Resolution of a 2D image is further divided into (1) detail resolution, which is the ability of the echocardiography to differentiate two adjacent points (or structures) as separate; (2) contrast resolution, which is the ability of the machine to differentiate between two tissue densities; and (3) temporal (time) resolution, or the ability to display a moving cardiac structure with a smooth transition between frames.
Detail resolution is further divided into resolution along the ultrasound beam, or axial resolution, and resolution between ultrasound beams, or lateral resolution (Figure 1-4). For most ultrasound images including echocardiography, axial resolution is better than lateral resolution.
FIGURE 1-4.
Axial resolution and lateral resolution. Axial resolution is the ability to distinguish between two structures in axial dimension and therefore measured parallel to the ultrasound beam. Lateral resolution is the ability to distinguish between two structures in lateral dimension and therefore measured perpendicular to the path of ultrasound beam.
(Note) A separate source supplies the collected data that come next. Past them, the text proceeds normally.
import Summits.BirchSwinnertonDyer.BirchSwinnertonDyer.Theorems.ResidualThetaTransportAtTwoResidualThetaMainConjectureAtTwoLayerReading
import HarnessLib

/-!
# Crux `ResidualThetaMainConjectureAtTwo` (stmt-BirchSwinnertonDyer-20787), line `birth` — by-product:
# the `μ`-READING of Mazur–Tate layers at `2`: `μ_n(θ_n(f)) ≥ μ(L⁻)` at EVERY even layer, with equality
# (and `λ_n = (2ⁿ−1)/3 + λ(L⁻)`) once `n ≥ 2λ(L⁻) + 2`

Cell `bsd-wall`, seat `bsd-wall-rtt-p2` (LEAD PROVER, line mode). THEOREMS ONLY (no `def`, no named
fact, no `sorry`). Companion of `…MazurTateLayer` / `…LayerReading`: the integral model of a layer element
from a Pollack congruence is refined to carry the EXACT power `p^{μ(L)}` at EVERY layer (the divisibility
`p^{m+μ} ∣ q` needs no largeness of `n`):

* `exists_integralModel_mu_of_isCongrModOmega` — `θ = p^{μ(L)}·P`, `P ∈ ℤ_p[X]`, with
  `P ≡ u X^d L₀ (mod p, X^{pⁿ})` coefficientwise (any `n`, any prime `p`);
* `supNorm_map_le_one` — an integral polynomial has layer sup-norm `≤ 1` under a norm-preserving map;
* **`supNorm_mazurTateElement_two_le`** — for ANY weight-2 cusp form `f` with a Pollack pair at `2` and
  EVERY even `n`: `max_j |θ_n(f)_j|₂ ≤ 2^{−μ(L⁻)}`, i.e. `μ_n(θ_n) ≥ μ(L⁻)` in Pollack–Weston's layer
  currency; **`mu_eq_zero_of_supNorm_mazurTateElement_two_eq_one`** — so ONE even layer with
  `μ_n(θ_n(f)) = 0` (a unit coefficient) CERTIFIES `μ(L⁻) = 0` (the kernel door from the cell's `μ_n = 0`
  layer tables, KIT-RESULT-TP2-CM-ANCHORS-v1, to the analytic `μ`-clause of `SignedMuAnalyticAtTwoPlus`
  up to the period ratio `ϖ`);
* `supNorm_mazurTateElement_two_eq` — equality `= 2^{−μ(L⁻)}` for even `n ≥ 2λ(L⁻) + 2`.

References: R. Pollack, Duke Math. J. 118 (2003) Prop. 6.18 [Pollack2003]; R. Pollack, T. Weston, Duke
Math. J. 156 (2011) §3.1, §4 [PollackWeston2011MT]; M. Kurihara, Invent. Math. 149 (2002) [Kurihara2002].
-/

set_option linter.dupNamespace false
set_option autoImplicit false

noncomputable section

open scoped Classical

open Polynomial Literature.NumberTheory.EllipticCurves Literature.NumberTheory.IwasawaTheory
  Summit.BirchSwinnertonDyer.Rank1Residual.X1.MuLambda Summit.BirchSwinnertonDyer.Rank1Residual.Supersingular
  Summit.BirchSwinnertonDyer.Rank1Residual.X2.GreenbergVatsalAnalyticTransferCore

namespace Summit.BirchSwinnertonDyer.BirchSwinnertonDyer.Theorems.ResidualThetaLayer

section Model

variable {p : ℕ} [hp : Fact p.Prime]

/-- **Integral model with the exact `μ`**: under a Pollack congruence `θ ≡ ω·L (mod ω_n)`
(`IsCongrModOmega p n θ ω L`, `θ_j = 0` for `j ≥ pⁿ`, `ω ≡ u X^d (mod p)`, `L ≠ 0`), `θ = p^{μ(L)} · P`
with `P ∈ ℤ_p[X]` whose reduction below `X^{pⁿ}` is `u·X^d·(L₀ mod p)` (`L = p^{μ(L)} L₀`) — at EVERY layer
`n` (no largeness needed). [cite: Pollack2003, Prop. 6.18] [cite: PollackWeston2011MT, §3.1 and §4] -/
theorem exists_integralModel_mu_of_isCongrModOmega {n : ℕ} {θ : ℚ[X]} {ω : ℤ[X]}
    {L : IwasawaAlgebra p} {u : ZMod p} {d : ℕ} (hcong : IsCongrModOmega p n θ ω L) (hL : L ≠ 0)
    (hθ : ∀ j, p ^ n ≤ j → θ.coeff j = 0) (hω : ω.map (Int.castRingHom (ZMod p)) = C u * X ^ d) :
    ∃ P : ℤ_[p][X],
      θ.map (algebraMap ℚ ℚ_[p]) = C ((p : ℚ_[p]) ^ mu L) * P.map (algebraMap ℤ_[p] ℚ_[p]) ∧
      ∀ j, j < p ^ n → PadicInt.toZMod (P.coeff j) =
        u * (if d ≤ j then PowerSeries.coeff (j - d) (PowerSeries.map (PadicInt.toZMod (p := p)) (pfree L))
          else 0) := by
  obtain ⟨m, q, hmq⟩ := hcong
  -- notation: `ι`, `ωΛ`, `ωn`, `θ'`, `bar`
  set ωΛ : IwasawaAlgebra p := ((ω.map (Int.castRingHom ℤ_[p]) : ℤ_[p][X]) : PowerSeries ℤ_[p])
    with hωΛ
  set ωn : IwasawaAlgebra p :=
    (((cyclotomicOmega p n).map (Int.castRingHom ℤ_[p]) : ℤ_[p][X]) : PowerSeries ℤ_[p]) with hωn
  set θ' : PowerSeries ℚ_[p] := ((θ.map (algebraMap ℚ ℚ_[p]) : ℚ_[p][X]) : PowerSeries ℚ_[p])
    with hθ'
  have hp0 : (p : ℤ_[p]) ≠ 0 := by exact_mod_cast hp.out.ne_zero
  -- `L = p^μ L₀`
  set μ := mu L with hμ
  set L₀ := pfree L with hL₀def
  have hLfac : L = PowerSeries.C ((p : ℤ_[p]) ^ μ) * L₀ := eq_C_pow_mu_mul_pfree L
  have hL₀ : red L₀ ≠ 0 := red_pfree_ne_zero hL
  -- `Θ = p^{m+μ} ω L₀ + ω_n q`, `ι Θ = p^m θ`
  set M := m + μ with hM
  set Θ : IwasawaAlgebra p := PowerSeries.C ((p : ℤ_[p]) ^ M) * (ωΛ * L₀) + ωn * q with hΘ
  have hkey : PowerSeries.C ((p : ℤ_[p]) ^ M) * (ωΛ * L₀) =
      PowerSeries.C ((p : ℤ_[p]) ^ m) * (ωΛ * L) := by
    rw [hLfac, hM, pow_add, map_mul]; ring
  have hιΘ : iwasawaToPowerSeries p Θ = PowerSeries.C ((p : ℚ_[p]) ^ m) * θ' := by
    have h1 := hmq
    rw [mul_sub, sub_eq_iff_eq_add] at h1
    rw [h1, hΘ, hkey, map_add, map_mul (iwasawaToPowerSeries p) (PowerSeries.C _), iwasawaToPowerSeries,
      PowerSeries.map_C, map_pow, map_natCast, add_comm]
  have hΘcoeff : ∀ j, p ^ n ≤ j → PowerSeries.coeff j Θ = 0 := by
    intro j hj
    have h1 : PowerSeries.coeff j (iwasawaToPowerSeries p Θ) = 0 := by
      rw [hιΘ, PowerSeries.coeff_C_mul, hθ', Polynomial.coeff_coe, Polynomial.coeff_map, hθ j hj, map_zero,
        mul_zero]
    rw [iwasawaToPowerSeries, PowerSeries.coeff_map] at h1
    exact (IsFractionRing.injective ℤ_[p] ℚ_[p]) (by rw [h1, map_zero])
  -- reductions mod `p`
  have hbarω : PowerSeries.map (PadicInt.toZMod (p := p)) ωΛ = PowerSeries.C u * PowerSeries.X ^ d := by
    rw [hωΛ, map_coe_polynomial, Polynomial.map_map,
      RingHom.ext_int ((PadicInt.toZMod (p := p)).comp (Int.castRingHom ℤ_[p])) (Int.castRingHom (ZMod p)),
      hω, Polynomial.coe_mul, Polynomial.coe_C, Polynomial.coe_pow, Polynomial.coe_X]
  have hbarωn : PowerSeries.map (PadicInt.toZMod (p := p)) ωn = PowerSeries.X ^ p ^ n :=
    map_toZMod_cyclotomicOmega n
  -- CLAIM A: `p^M ∣ q`
  have hq : ∃ q₁ : IwasawaAlgebra p, q = PowerSeries.C ((p : ℤ_[p]) ^ M) * q₁ := by
    by_cases hq0 : q = 0
    · exact ⟨0, by rw [hq0, mul_zero]⟩
    set k := mu q with hk
    set q₀ := pfree q with hq₀def
    have hqfac : q = PowerSeries.C ((p : ℤ_[p]) ^ k) * q₀ := eq_C_pow_mu_mul_pfree q
    have hq₀ : red q₀ ≠ 0 := red_pfree_ne_zero hq0
    by_cases hkM : M ≤ k
    · obtain ⟨e, he⟩ := Nat.exists_eq_add_of_le hkM
      exact ⟨PowerSeries.C ((p : ℤ_[p]) ^ e) * q₀, by rw [hqfac, he, pow_add, map_mul, mul_assoc]⟩
    · exfalso
      obtain ⟨e, he⟩ := Nat.exists_eq_add_of_lt (not_le.mp hkM)
      set Θ' : IwasawaAlgebra p := PowerSeries.C ((p : ℤ_[p]) ^ (e + 1)) * (ωΛ * L₀) + ωn * q₀ with hΘ'
      have hΘfac : Θ = PowerSeries.C ((p : ℤ_[p]) ^ k) * Θ' := by
        rw [hΘ, hqfac, hΘ', he, show k + e + 1 = k + (e + 1) by ring, pow_add, map_mul]; ring
      have hbar : PowerSeries.map (PadicInt.toZMod (p := p)) Θ' =
          PowerSeries.X ^ p ^ n * PowerSeries.map (PadicInt.toZMod (p := p)) q₀ := by
        rw [hΘ']
        simp only [map_add, map_mul]
        rw [map_toZMod_C_p_pow_succ, zero_mul, zero_add, hbarωn]
      have hq₀bar : PowerSeries.map (PadicInt.toZMod (p := p)) q₀ ≠ 0 := map_toZMod_ne_zero_of_red_ne_zero hq₀
      obtain ⟨i, hi⟩ : ∃ i, PowerSeries.coeff i (PowerSeries.map (PadicInt.toZMod (p := p)) q₀) ≠ 0 := by
        by_contra h
        push Not at h
        exact hq₀bar (PowerSeries.ext fun j ↦ by rw [h j, map_zero])
      have h1 : PowerSeries.coeff (p ^ n + i) (PowerSeries.map (PadicInt.toZMod (p := p)) Θ') ≠ 0 := by
        rw [hbar, PowerSeries.coeff_X_pow_mul', if_pos (Nat.le_add_right _ _), Nat.add_sub_cancel_left]
        exact hi
      have h2 : PowerSeries.coeff (p ^ n + i) Θ' ≠ 0 := by
        intro h0
        apply h1
        rw [PowerSeries.coeff_map, h0, map_zero]
      have h3 : PowerSeries.coeff (p ^ n + i) Θ = 0 := hΘcoeff _ (Nat.le_add_right _ _)
      rw [hΘfac, PowerSeries.coeff_C_mul, mul_eq_zero] at h3
      rcases h3 with h3 | h3
      · exact pow_ne_zero _ hp0 h3
      · exact h2 h3
  obtain ⟨q₁, hq₁⟩ := hq
  -- `Ψ = ω L₀ + ω_n q₁`, `Θ = p^M Ψ`
  set Ψ : IwasawaAlgebra p := ωΛ * L₀ + ωn * q₁ with hΨ
  have hΘΨ : Θ = PowerSeries.C ((p : ℤ_[p]) ^ M) * Ψ := by rw [hΘ, hq₁, hΨ]; ring
  have hΨcoeff : ∀ j, p ^ n ≤ j → PowerSeries.coeff j Ψ = 0 := by
    intro j hj
    have h1 := hΘcoeff j hj
    rw [hΘΨ, PowerSeries.coeff_C_mul, mul_eq_zero] at h1
    exact h1.resolve_left (pow_ne_zero _ hp0)
  have hbarΨ : ∀ j, j < p ^ n →
      PowerSeries.coeff j (PowerSeries.map (PadicInt.toZMod (p := p)) Ψ) =
        u * (if d ≤ j then PowerSeries.coeff (j - d) (PowerSeries.map (PadicInt.toZMod (p := p)) L₀) else 0) := by
    intro j hj
    rw [hΨ, map_add, map_mul, map_mul, hbarω, hbarωn, map_add, mul_assoc, PowerSeries.coeff_C_mul,
      PowerSeries.coeff_X_pow_mul', PowerSeries.coeff_X_pow_mul', if_neg (not_le.mpr hj), add_zero]
  -- the polynomial `P = trunc_{pⁿ} Ψ`
  set P : ℤ_[p][X] := PowerSeries.trunc (p ^ n) Ψ with hP
  have hPΨ : (P : PowerSeries ℤ_[p]) = Ψ := by
    ext j
    rw [Polynomial.coeff_coe, hP, PowerSeries.coeff_trunc]
    split_ifs with h
    · rfl
    · exact (hΨcoeff j (not_lt.mp h)).symm
  refine ⟨P, ?_, fun j hj ↦ ?_⟩
  · -- `θ = p^μ · P` in `ℚ_p[X]`
    have hθΨ : θ' = PowerSeries.C ((p : ℚ_[p]) ^ μ) * iwasawaToPowerSeries p Ψ := by
      have h1 : PowerSeries.C ((p : ℚ_[p]) ^ m) * θ' =
          PowerSeries.C ((p : ℚ_[p]) ^ m) * (PowerSeries.C ((p : ℚ_[p]) ^ μ) * iwasawaToPowerSeries p Ψ) := by
        rw [← hιΘ, hΘΨ, map_mul, iwasawaToPowerSeries, PowerSeries.map_C, map_pow, map_natCast, hM, pow_add,
          map_mul, mul_assoc]
      have hC : PowerSeries.C ((p : ℚ_[p]) ^ m) ≠ 0 := by
        rw [Ne, ← map_zero (PowerSeries.C (R := ℚ_[p])), PowerSeries.C_injective.eq_iff]
        exact pow_ne_zero _ (by exact_mod_cast hp.out.ne_zero)
      exact mul_left_cancel₀ hC h1
    apply Polynomial.coe_inj.mp
    rw [Polynomial.coe_mul, Polynomial.coe_C, ← map_coe_polynomial (algebraMap ℤ_[p] ℚ_[p]) P, hPΨ, ← hθ',
      hθΨ]
  · -- the coefficients of `P mod p` below `pⁿ`
    rw [hP, PowerSeries.coeff_trunc, if_pos hj, ← PowerSeries.coeff_map, hbarΨ _ hj]


/-- An integral polynomial has layer sup-norm `≤ 1` under a norm-preserving ring map. [cite: PollackWeston2011MT, §3.1] -/
theorem supNorm_map_le_one {A : Type*} [NormedRing A] (φ : ℤ_[p] →+* A) (hφ : ∀ x, ‖φ x‖ = ‖x‖)
    (P : ℤ_[p][X]) : (P.map φ).supNorm ≤ 1 := by
  obtain ⟨i, hi⟩ := (P.map φ).exists_eq_supNorm
  rw [hi, coeff_map, hφ]
  exact PadicInt.norm_le_one _

end Model

/-! ## The `μ`-reading at `p = 2` -/

section Two

open scoped MatrixGroups ModularForm

variable {N : ℕ} (f : CuspForm (CongruenceSubgroup.Gamma0 N) 2) {Lplus Lminus : IwasawaAlgebra 2}

/-- `‖2‖ = 1/2` in `ℚ̄₂`. [folklore] -/
theorem norm_two_padicAlgCl : ‖(2 : PadicAlgCl 2)‖ = (2 : ℝ)⁻¹ := by
  have h := PadicAlgCl.norm_extends 2 ((2 : ℕ) : ℚ_[2])
  rw [map_natCast, Padic.norm_p] at h
  exact_mod_cast h

/-- The integral model of `θ_n(f)` at `p = 2`, even `n`, read in `ℚ̄₂[X]`: `θ_n(f) = 2^{μ(L⁻)} · P^φ` with
`P ∈ ℤ₂[X]` and the coefficient law mod `2`. [cite: Pollack2003, Prop. 6.18] -/
theorem exists_integralModel_mazurTateElement_two (hPP : IsPollackPair f 2 Lplus Lminus) {n : ℕ}
    (heven : Even n) :
    ∃ P : ℤ_[2][X],
      (mazurTateElement f 2 n).map (algebraMap ℚ (PadicAlgCl 2)) =
        C ((2 : PadicAlgCl 2) ^ mu Lminus) *
          P.map ((algebraMap ℚ_[2] (PadicAlgCl 2)).comp (algebraMap ℤ_[2] ℚ_[2])) ∧
      ∀ j, j < 2 ^ n → PadicInt.toZMod (P.coeff j) =
        (-1 : ZMod 2) ^ (n / 2 + 1) * (if (2 ^ n - 1) / 3 ≤ j then
          PowerSeries.coeff (j - (2 ^ n - 1) / 3) (PowerSeries.map (PadicInt.toZMod (p := 2)) (pfree Lminus))
          else 0) := by
  have hLm : Lminus ≠ 0 := hPP.2.1
  obtain ⟨j, hj⟩ := heven
  have hj2 : (n + 1) / 2 = j := by omega
  have hω : ((-1) ^ (n / 2 + 1) * cyclotomicOmegaMinus 2 n).map (Int.castRingHom (ZMod 2)) =
      C ((-1 : ZMod 2) ^ (n / 2 + 1)) * X ^ ((2 ^ n - 1) / 3) := by
    rw [Polynomial.map_mul, Polynomial.map_pow, Polynomial.map_neg, Polynomial.map_one,
      map_cyclotomicOmegaMinus_zmod, hj2, sum_two_pow_layer, show 2 * j = n by omega, map_pow, map_neg, C_1]
  have hθcoeff : ∀ i, 2 ^ n ≤ i → (mazurTateElement f 2 n).coeff i = 0 := fun i hi ↦
    coeff_eq_zero_of_natDegree_lt (lt_of_lt_of_le (natDegree_mazurTateElement_lt f 2 n) hi)
  obtain ⟨P, hθP, hcoeff⟩ := exists_integralModel_mu_of_isCongrModOmega (hPP.2.2.2 n ⟨j, hj⟩) hLm hθcoeff hω
  have hφrat : (algebraMap ℚ_[2] (PadicAlgCl 2)).comp (algebraMap ℚ ℚ_[2]) = algebraMap ℚ (PadicAlgCl 2) :=
    RingHom.ext_rat _ _
  refine ⟨P, ?_, hcoeff⟩
  rw [← hφrat, ← Polynomial.map_map, hθP, Polynomial.map_mul, Polynomial.map_C, map_pow, map_natCast,
    Nat.cast_ofNat, Polynomial.map_map]

/-- **`μ_n(θ_n(f)) ≥ μ(L⁻)` at EVERY even layer**: `max_j |θ_n(f)_j|₂ ≤ 2^{−μ(L⁻)}` for any weight-2
cusp form `f` with a Pollack pair `(L⁺, L⁻)` at `2`. [cite: Pollack2003, Prop. 6.18] [cite: PollackWeston2011MT, §3.1] -/
theorem supNorm_mazurTateElement_two_le (hPP : IsPollackPair f 2 Lplus Lminus) {n : ℕ} (heven : Even n) :
    ((mazurTateElement f 2 n).map (algebraMap ℚ (PadicAlgCl 2))).supNorm ≤ (2 : ℝ)⁻¹ ^ mu Lminus := by
  obtain ⟨P, hθP, -⟩ := exists_integralModel_mazurTateElement_two f hPP heven
  rw [hθP, supNorm_C_mul, norm_pow, norm_two_padicAlgCl]
  exact mul_le_of_le_one_right (pow_nonneg (by norm_num) _)
    (supNorm_map_le_one _ norm_algebraMap_padicInt_padicAlgCl P)

/-- **One even layer with a `2`-adic UNIT coefficient certifies `μ(L⁻) = 0`**: if
`max_j |θ_n(f)_j|₂ = 1` (`μ_n(θ_n(f)) = 0`) for some even `n`, then `μ(L⁻) = 0`.
[cite: Pollack2003, Prop. 6.18] [cite: PollackWeston2011MT, §3.1] -/
theorem mu_eq_zero_of_supNorm_mazurTateElement_two_eq_one (hPP : IsPollackPair f 2 Lplus Lminus) {n : ℕ}
    (heven : Even n) (h1 : ((mazurTateElement f 2 n).map (algebraMap ℚ (PadicAlgCl 2))).supNorm = 1) :
    mu Lminus = 0 := by
  have h := supNorm_mazurTateElement_two_le f hPP heven
  rw [h1] at h
  by_contra hne
  have hlt : ((2 : ℝ)⁻¹) ^ mu Lminus < 1 := pow_lt_one₀ (by norm_num) (by norm_num) hne
  exact absurd h (not_le.mpr hlt)

/-- **Exact `μ`-reading for large even layers**: `max_j |θ_n(f)_j|₂ = 2^{−μ(L⁻)}` (`μ_n(θ_n) = μ(L⁻)`)
for even `n ≥ 2λ(L⁻) + 2`. [cite: Pollack2003, Prop. 6.18] [cite: PollackWeston2011MT, §3.1 and §4] -/
theorem supNorm_mazurTateElement_two_eq (hPP : IsPollackPair f 2 Lplus Lminus) {n : ℕ}
    (hn : 2 * lam Lminus + 2 ≤ n) (heven : Even n) :
    ((mazurTateElement f 2 n).map (algebraMap ℚ (PadicAlgCl 2))).supNorm = (2 : ℝ)⁻¹ ^ mu Lminus := by
  have hLm : Lminus ≠ 0 := hPP.2.1
  obtain ⟨P, hθP, hcoeff⟩ := exists_integralModel_mazurTateElement_two f hPP heven
  set d : ℕ := (2 ^ n - 1) / 3 with hd
  have hd' : d + lam Lminus < 2 ^ n := layer_room hn
  -- `ord_X(P mod 2) = d + lam L⁻`: coefficients below vanish, the one at `d + lam L⁻` is a unit
  have hlam := order_map_toZMod_pfree_eq_lam hLm
  rw [PowerSeries.order_eq_nat] at hlam
  obtain ⟨hlamne, hlamlt⟩ := hlam
  have hu : ((-1 : ZMod 2) ^ (n / 2 + 1)) ≠ 0 := pow_ne_zero _ (neg_ne_zero.mpr one_ne_zero)
  have hk : PadicInt.toZMod (P.coeff (d + lam Lminus)) ≠ 0 := by
    rw [hcoeff _ hd', if_pos (Nat.le_add_right d _), Nat.add_sub_cancel_left]
    exact mul_ne_zero hu hlamne
  have hlt : ∀ i < d + lam Lminus, PadicInt.toZMod (P.coeff i) = 0 := fun i hi ↦ by
    rw [hcoeff _ (hi.trans hd')]
    split_ifs with hdi
    · rw [hlamlt (i - d) (by omega), mul_zero]
    · rw [mul_zero]
  have hsup := (layerLambda_map_eq_of_coeff _ norm_algebraMap_padicInt_padicAlgCl hlt hk).2
  rw [hθP, supNorm_C_mul, norm_pow, norm_two_padicAlgCl, hsup, mul_one]

end Two

end Summit.BirchSwinnertonDyer.BirchSwinnertonDyer.Theorems.ResidualThetaLayer

end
Axial resolution of echocardiography is largely dependent on the frequency of the ultrasound used to obtain the image (Table 1-1). The higher the frequency, the shorter the wavelength of the sound wave, resulting in better axial resolution. This is because when the transducer sends out an ultrasound beam, it does so by creating a short train of sound waves (2-5 wavelengths) and then waits to listen for the echo signals. Hence, the shortest distance between two points that can reflect the sound back and be resolved by the transducer as different points is equal to the length of the ultrasound pulse divided by 2.2 If the pulse consists of two wavelengths, the resolution will be equal to the wavelength of ultrasound wave (Table 1-1). As a result, the shorter the wavelength (the higher the frequency), the shorter the pulse duration can be made, and the better the resolution. However, since the higher-frequency sound penetrates tissue less than lower-frequency sound, there is a trade-off between the ability to obtain better resolution 2D images and the decreased penetration from the higher frequency. Consequently, one should use the highest frequency that will penetrate to the structure of interest. In general, a transducer with sound frequencies of 2 to 4 MHz is used in adults, 4 to 6 MHz in children, and 6 to 12 MHz in neonates. The more premature the newborn, the higher the frequency of a transducer that can be used because of smaller chest size (and resultant smaller depth of penetration).